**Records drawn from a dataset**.

◇ ◇ ◇ ◇

import Literature.NumberTheory.LFunctions.ChainCheck
import Literature.NumberTheory.LFunctions.ChainTable
import HarnessLib

/-!
# The colossally abundant chain: certified run, chunk 20 of 32
# (plan N1 of provefact `Literature.NumberTheory.LFunctions.robin_iff`)

Topic: `Literature/NumberTheory/LFunctions`. Pure proof file (a kernel computation; nothing is
asserted). `run20` evaluates `ChainCheck.runD ChainTable.table (4^11) (318000·2⁸⁰) 10000` — at most
`10000` steps of the colossally abundant chain with all its checks (the ratio tests of every level
and Robin's inequality in envelope form at both ends of every step; see `ChainCheck.lean`) — on the
compact state after `190000` steps (the literal on the left: the state recorded by chunk 19) and
records the resulting compact state (the thresholds `x₁ ≥ x₂ ≥ ⋯` of the exponent levels and the
scaled bounds `Llo, Shi, e, lll, T1hi, ThX`). The meaning of these states is supplied by
`ChainCheck.runD_sound` (`ChainCheckSound.lean`: the invariant `Inv` is preserved), and the 32
chunks (`317075` steps in all, one per prime power entering the chain, up to the prime `4509073`)
are assembled in `RobinCABelow.lean`. The expected states were obtained by evaluating the same
function compiled; they depend on the chunking (`expand` re-seeds the cached logarithms of the
levels at every chunk boundary), so all 32 literals come from one chained evaluation with this chunk
length. The kernel re-derives each here (`decide +kernel`, standard axioms only; about four minutes
on the gate's machines; `maxHeartbeats 0` lifts the deterministic time-out for this one
declaration).

## References

* G. Robin, *Grandes valeurs de la fonction somme des diviseurs et hypothèse de Riemann*, J. Math.
  Pures Appl. 63 (1984), 187–213, §3 (Prop. 1 and the table of colossally abundant numbers).
  [Robin1984]
-/

namespace Literature.NumberTheory.LFunctions.ChainRun

open ChainCheck ChainTable

set_option maxHeartbeats 0 in
/-- **Chunk 20 of the certified run** of the colossally abundant chain (steps `190000` to `200000`).
[cite: Robin1984, §3 Prop. 1] -/
theorem run20 :
    runD table (4 ^ 11) (318000 * SC) 10000
      ⟨[2595433, 2221, 193, 53, 23, 13, 7, 7, 5, 5, 3, 3, 3, 3, 3, 2, 2, 2, 2, 2, 2, 2, 2, 2],
        3138523236379725013718731557360,
        3952883232596394072468373,
        31537763784429810,
        3255085471673128572046379,
        3135574359714432793872476684780,
        none⟩ =
    some ⟨[2743297, 2287, 197, 53, 23, 13, 7, 7, 5, 5, 3, 3, 3, 3, 3, 2, 2, 2, 2, 2, 2, 2, 2, 2],
      3317322315194930150915743582925,
      3957410997818311961049073,
      29726356391794374,
      3259633389700558153310740,
      3314283018002465609382589185380,
      none⟩ := by
  decide +kernel

end Literature.NumberTheory.LFunctions.ChainRun
/-- For every `ε > 0` and `n₀` there is `n = 2^m ≥ n₀` with `4 (n+1)² < n^{ε log₂ n}`. -/
theorem exists_two_pow_quadratic_lt (ε : ℝ) (hε : 0 < ε) (n₀ : ℕ) :
    ∃ m : ℕ, n₀ ≤ 2 ^ m ∧ 3 ≤ m ∧
      4 * (((2 ^ m : ℕ) : ℝ) + 1) ^ 2 < ((2 ^ m : ℕ) : ℝ) ^ (ε * Real.logb 2 ((2 ^ m : ℕ) : ℝ)) := by
  refine ⟨max (max n₀ 3) ⌈5 / ε⌉₊, ?_, ?_, ?_⟩
  · exact le_trans (le_max_left _ _ |>.trans' (le_max_left _ _)) (le_two_pow _)
  · exact (le_max_right _ _).trans (le_max_left _ _)
  · set m : ℕ := max (max n₀ 3) ⌈5 / ε⌉₊ with hm
    have hm3 : (3 : ℝ) ≤ m := by exact_mod_cast (le_max_right _ _).trans (le_max_left _ _)
    have hmε : 5 ≤ ε * m := by
      have h1 : (5 / ε : ℝ) ≤ m := (Nat.le_ceil _).trans (by exact_mod_cast le_max_right _ _)
      rw [div_le_iff₀ hε] at h1
      linarith
    rw [rpow_logb_two_pow]
    have hL : 4 * (((2 ^ m : ℕ) : ℝ) + 1) ^ 2 ≤ (2 : ℝ) ^ (((2 * m + 4 : ℕ)) : ℝ) := by
      rw [Real.rpow_natCast]
      have h1 : ((2 ^ m : ℕ) : ℝ) + 1 ≤ (2 : ℝ) ^ (m + 1) := by
        have : (1 : ℝ) ≤ 2 ^ m := one_le_pow₀ (by norm_num)
        push_cast
        rw [pow_succ]
        linarith
      calc 4 * (((2 ^ m : ℕ) : ℝ) + 1) ^ 2 ≤ 4 * ((2 : ℝ) ^ (m + 1)) ^ 2 := by
            gcongr
        _ = (2 : ℝ) ^ (2 * m + 4) := by ring
    refine hL.trans_lt (Real.rpow_lt_rpow_of_exponent_lt (by norm_num) ?_)
    push_cast
    nlinarith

◇ ◇ ◇ ◇

**ABOUT THIS EXERCISE**. Copy all the entries verbatim.

**SOLUTION**.
import Literature.NumberTheory.LFunctions.ChainCheck
import Literature.NumberTheory.LFunctions.ChainTable
import HarnessLib

/-!
# The colossally abundant chain: certified run, chunk 20 of 32
# (plan N1 of provefact `Literature.NumberTheory.LFunctions.robin_iff`)

Topic: `Literature/NumberTheory/LFunctions`. Pure proof file (a kernel computation; nothing is
asserted). `run20` evaluates `ChainCheck.runD ChainTable.table (4^11) (318000·2⁸⁰) 10000` — at most
`10000` steps of the colossally abundant chain with all its checks (the ratio tests of every level
and Robin's inequality in envelope form at both ends of every step; see `ChainCheck.lean`) — on the
compact state after `190000` steps (the literal on the left: the state recorded by chunk 19) and
records the resulting compact state (the thresholds `x₁ ≥ x₂ ≥ ⋯` of the exponent levels and the
scaled bounds `Llo, Shi, e, lll, T1hi, ThX`). The meaning of these states is supplied by
`ChainCheck.runD_sound` (`ChainCheckSound.lean`: the invariant `Inv` is preserved), and the 32
chunks (`317075` steps in all, one per prime power entering the chain, up to the prime `4509073`)
are assembled in `RobinCABelow.lean`. The expected states were obtained by evaluating the same
function compiled; they depend on the chunking (`expand` re-seeds the cached logarithms of the
levels at every chunk boundary), so all 32 literals come from one chained evaluation with this chunk
length. The kernel re-derives each here (`decide +kernel`, standard axioms only; about four minutes
on the gate's machines; `maxHeartbeats 0` lifts the deterministic time-out for this one
declaration).

## References

* G. Robin, *Grandes valeurs de la fonction somme des diviseurs et hypothèse de Riemann*, J. Math.
  Pures Appl. 63 (1984), 187–213, §3 (Prop. 1 and the table of colossally abundant numbers).
  [Robin1984]
-/

namespace Literature.NumberTheory.LFunctions.ChainRun

open ChainCheck ChainTable

set_option maxHeartbeats 0 in
/-- **Chunk 20 of the certified run** of the colossally abundant chain (steps `190000` to `200000`).
[cite: Robin1984, §3 Prop. 1] -/
theorem run20 :
    runD table (4 ^ 11) (318000 * SC) 10000
      ⟨[2595433, 2221, 193, 53, 23, 13, 7, 7, 5, 5, 3, 3, 3, 3, 3, 2, 2, 2, 2, 2, 2, 2, 2, 2],
        3138523236379725013718731557360,
        3952883232596394072468373,
        31537763784429810,
        3255085471673128572046379,
        3135574359714432793872476684780,
        none⟩ =
    some ⟨[2743297, 2287, 197, 53, 23, 13, 7, 7, 5, 5, 3, 3, 3, 3, 3, 2, 2, 2, 2, 2, 2, 2, 2, 2],
      3317322315194930150915743582925,
      3957410997818311961049073,
      29726356391794374,
      3259633389700558153310740,
      3314283018002465609382589185380,
      none⟩ := by
  decide +kernel

end Literature.NumberTheory.LFunctions.ChainRun
/-- For every `ε > 0` and `n₀` there is `n = 2^m ≥ n₀` with `4 (n+1)² < n^{ε log₂ n}`. -/
theorem exists_two_pow_quadratic_lt (ε : ℝ) (hε : 0 < ε) (n₀ : ℕ) :
    ∃ m : ℕ, n₀ ≤ 2 ^ m ∧ 3 ≤ m ∧
      4 * (((2 ^ m : ℕ) : ℝ) + 1) ^ 2 < ((2 ^ m : ℕ) : ℝ) ^ (ε * Real.logb 2 ((2 ^ m : ℕ) : ℝ)) := by
  refine ⟨max (max n₀ 3) ⌈5 / ε⌉₊, ?_, ?_, ?_⟩
  · exact le_trans (le_max_left _ _ |>.trans' (le_max_left _ _)) (le_two_pow _)
  · exact (le_max_right _ _).trans (le_max_left _ _)
  · set m : ℕ := max (max n₀ 3) ⌈5 / ε⌉₊ with hm
    have hm3 : (3 : ℝ) ≤ m := by exact_mod_cast (le_max_right _ _).trans (le_max_left _ _)
    have hmε : 5 ≤ ε * m := by
      have h1 : (5 / ε : ℝ) ≤ m := (Nat.le_ceil _).trans (by exact_mod_cast le_max_right _ _)
      rw [div_le_iff₀ hε] at h1
      linarith
    rw [rpow_logb_two_pow]
    have hL : 4 * (((2 ^ m : ℕ) : ℝ) + 1) ^ 2 ≤ (2 : ℝ) ^ (((2 * m + 4 : ℕ)) : ℝ) := by
      rw [Real.rpow_natCast]
      have h1 : ((2 ^ m : ℕ) : ℝ) + 1 ≤ (2 : ℝ) ^ (m + 1) := by
        have : (1 : ℝ) ≤ 2 ^ m := one_le_pow₀ (by norm_num)
        push_cast
        rw [pow_succ]
        linarith
      calc 4 * (((2 ^ m : ℕ) : ℝ) + 1) ^ 2 ≤ 4 * ((2 : ℝ) ^ (m + 1)) ^ 2 := by
            gcongr
        _ = (2 : ℝ) ^ (2 * m + 4) := by ring
    refine hL.trans_lt (Real.rpow_lt_rpow_of_exponent_lt (by norm_num) ?_)
    push_cast
    nlinarith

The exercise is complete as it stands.